To specify the starting dataset, use either --bfile/--gen/--sp/--speed <prefix> to provide a single dataset, or --mbfile/--mgen/--msp/--mspeed <prefix_list> to provide multiple datasets. For the latter, you should use --common-samples <YES/NO> and --common-preds <YES/NO> to specify whether to use all samples / predictors, or only those common to all datasets. To filter predictors based on allele frequency, variance or missingness, see the Data Filtering options.

As well as to filter or merge datasets, these arguments can be used to convert the genotype codings (see below), or to convert datasets from one format to another. Be aware that some conversions will require loss of information. For example, bed format only accepts values 0, 1, 2 or NA, so if you begin with either probabilities or dosages (gen or SP format), then it will be necessary to convert to hard genotypes (for which you should use either the option --threshold or --min-prob). When converting data, by default all samples and predictors will be retained, but this can be changed using the options here.
_ _ _ _ _ _ _ _ _ _ _ _ _ _ _ _ _ _ _ _ _ _ _ _ _ _ _ _ _ _ _ _ _ _ _ _ _ _ _ _ _ _ _ _ _ _

Genotype codings: --encoding <1/2/3/4> (suitable only for hard count data)
This option determines how 0/1/2 hard genotype calls are recoded:
1 - 0/1/2 - additive model (default)
2 - 0/2/2 - dominant model
3 - 0/0/2 - recessive model
4 - 0/2/0 - heterogeneous model.

 

The following five options can be used when Making Data:

--min-maf <float> - tells LDAK to exclude predictors that have minor allele frequency (MAF) less than <float>. For heritability analyses, it is standard to restrict to common SNPs (those with MAF above, say, 0.01 or 0.005), because it is not clear how to model the heritability of rare SNPs.
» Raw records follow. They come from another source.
import Mathlib
import HarnessLib

/-!
# `HeteroclinicTriggerChain` — crux `TriggerChainFrontStep` (item stmt-NavierStokesRegularity-22785):
  the SEEDED two-shell truncation — sign structure and the seed-deposit lower bound

First brick of the hop-map analysis (layer-2 child C₁ of the route text) on the two-shell truncation of the
pinned table `α₀ + βσ` (modes: carrier `x = X_{i₀,n}`, trigger `u = X_{i₁,n}`, receiver `y = X_{i₀,n+1}`,
upper trigger `v = X_{i₁,n+1}`; rates `e, g` at shell `n`, `e' = 2^{5/2} e` at shell `n+1`, seed `β`):
`x′ = −eu² − βuv`, `u′ = exu − guy`, `y′ = gu² − e′yv²`, `v′ = βxu + e′yv` (energy-conserving). Proved,
by integrating-factor identities (no ODE-uniqueness appeal):
* the trigger never changes sign: `u(t) = u(0)·exp(∫₀ᵗ (ex − gy))`;
* the receiver stays nonnegative forward in time (`y ≥ 0`), and so does the upper trigger while the
  carrier is nonnegative (`v ≥ 0` on `[0,T]`);
* **seed deposit**: `v(T) ≥ v(0) + β ∫₀ᵀ x u` — during the hop the upper trigger receives at least the
  time-integral of the seed forcing `βxu` (the `e′yv` amplification only adds), the quantity behind the
  `log(1/β)/e` delay of the next hop and the premature-ignition numerics of the route text.

HONEST FRAMING: elementary facts about a four-dimensional quadratic ODE; helper for the crux, no stub
credit; nothing here is a statement about the Navier–Stokes equations; no summit, rung or crux is proved.
-/

noncomputable section

set_option linter.dupNamespace false

open Real Set MeasureTheory intervalIntegral

namespace Summit.NavierStokesRegularity.NavierStokesRegularity.Theorems

/-- Antiderivative of a continuous function: `t ↦ ∫₀ᵗ f` has derivative `f t` everywhere. [folklore] -/
theorem htcST_hasDerivAt_primitive {f : ℝ → ℝ} (hf : Continuous f) (t : ℝ) :
    HasDerivAt (fun s => ∫ τ in (0 : ℝ)..s, f τ) (f t) t :=
  intervalIntegral.integral_hasDerivAt_right (hf.intervalIntegrable 0 t)
    (hf.stronglyMeasurableAtFilter volume (nhds t)) hf.continuousAt

/-- **Trigger sign is invariant** in the seeded two-shell truncation: `u(t) = u(0)·exp(∫₀ᵗ (e x − g y))`
for every real `t` (integrating factor; `x`, `y` only need to be continuous). [folklore] -/
theorem heteroclinicTriggerChain_trunc_trigger_formula (e g : ℝ) (x u y : ℝ → ℝ)
    (hxc : Continuous x) (hyc : Continuous y)
    (hu : ∀ t, HasDerivAt u (e * x t * u t - g * u t * y t) t) (t : ℝ) :
    u t = u 0 * Real.exp (∫ s in (0 : ℝ)..t, (e * x s - g * y s)) := by
  have hfc : Continuous fun s => e * x s - g * y s :=
    (continuous_const.mul hxc).sub (continuous_const.mul hyc)
  have hΦ := htcST_hasDerivAt_primitive hfc
  -- D := u · exp(−Φ) has zero derivative
  have hD : ∀ s, HasDerivAt (fun r => u r * Real.exp (-(∫ τ in (0 : ℝ)..r, (e * x τ - g * y τ))))
      0 s := by
    intro s
    have h := (hu s).mul ((hΦ s).neg.exp)
    refine h.congr_deriv ?_
    ring
  have hconst := is_const_of_deriv_eq_zero (fun s => (hD s).differentiableAt) (fun s => (hD s).deriv) t 0
  simp only [intervalIntegral.integral_same, neg_zero, Real.exp_zero, mul_one] at hconst
  have hpos : 0 < Real.exp (∫ s in (0 : ℝ)..t, (e * x s - g * y s)) := Real.exp_pos _
  rw [Real.exp_neg] at hconst
  field_simp at hconst
  linarith [hconst]

/-- **The receiver stays nonnegative** forward in time: if `y′ = gu² − e′yv²` with `g ≥ 0` and
`y(0) ≥ 0` then `y(t) ≥ 0` for `t ≥ 0` (integrating factor `exp ∫ e′v²`). [folklore] -/
theorem heteroclinicTriggerChain_trunc_receiver_nonneg (g e' : ℝ) (hg : 0 ≤ g) (u y v : ℝ → ℝ)
    (hvc : Continuous v)
    (hy : ∀ t, HasDerivAt y (g * u t ^ 2 - e' * y t * v t ^ 2) t) (hy0 : 0 ≤ y 0) :
    ∀ t, 0 ≤ t → 0 ≤ y t := by
  have hfc : Continuous fun s => e' * v s ^ 2 := continuous_const.mul (hvc.pow 2)
  have hΦ := htcST_hasDerivAt_primitive hfc
  have hZ : ∀ s, HasDerivAt (fun r => y r * Real.exp (∫ τ in (0 : ℝ)..r, e' * v τ ^ 2))
      (g * u s ^ 2 * Real.exp (∫ τ in (0 : ℝ)..s, e' * v τ ^ 2)) s := by
    intro s
    have h := (hy s).mul (hΦ s).exp
    refine h.congr_deriv ?_
    ring
  have hmono : Monotone fun r => y r * Real.exp (∫ τ in (0 : ℝ)..r, e' * v τ ^ 2) :=
    monotone_of_deriv_nonneg (fun s => (hZ s).differentiableAt) fun s => by
      rw [(hZ s).deriv]
      positivity
  intro t ht
  have h := hmono ht
  simp only [intervalIntegral.integral_same, Real.exp_zero, mul_one] at h
  have hpos : 0 < Real.exp (∫ τ in (0 : ℝ)..t, e' * v τ ^ 2) := Real.exp_pos _
  nlinarith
--max-maf <float> - tells LDAK to exclude predictors that have minor allele frequency (MAF) more than <float>.

--min-var <float> - tells LDAK to exclude predictors which have variance less than <float>.

--min-obs <float> - tells LDAK to exclude predictors with values recorded for less than a proportion <float> of the individuals.

--min-info <float> - tells LDAK to exclude predictors with LDAK information score less than <float>. The LDAK information score estimates the correlation squared between the observed genotypes and the true genotypes; it is formally described in the Methods of our paper Reevaluation of SNP heritability in complex human traits, Nature Genetics, 2017.

Note that while --min-var and --min-obs can be used for all types of data, --min-maf and --max-maf can only be used with SNP data (all genotypes are values with [0,2]), while --min-info can only be used with SNP data that provides genotype probabilities e.g., the results from imputation).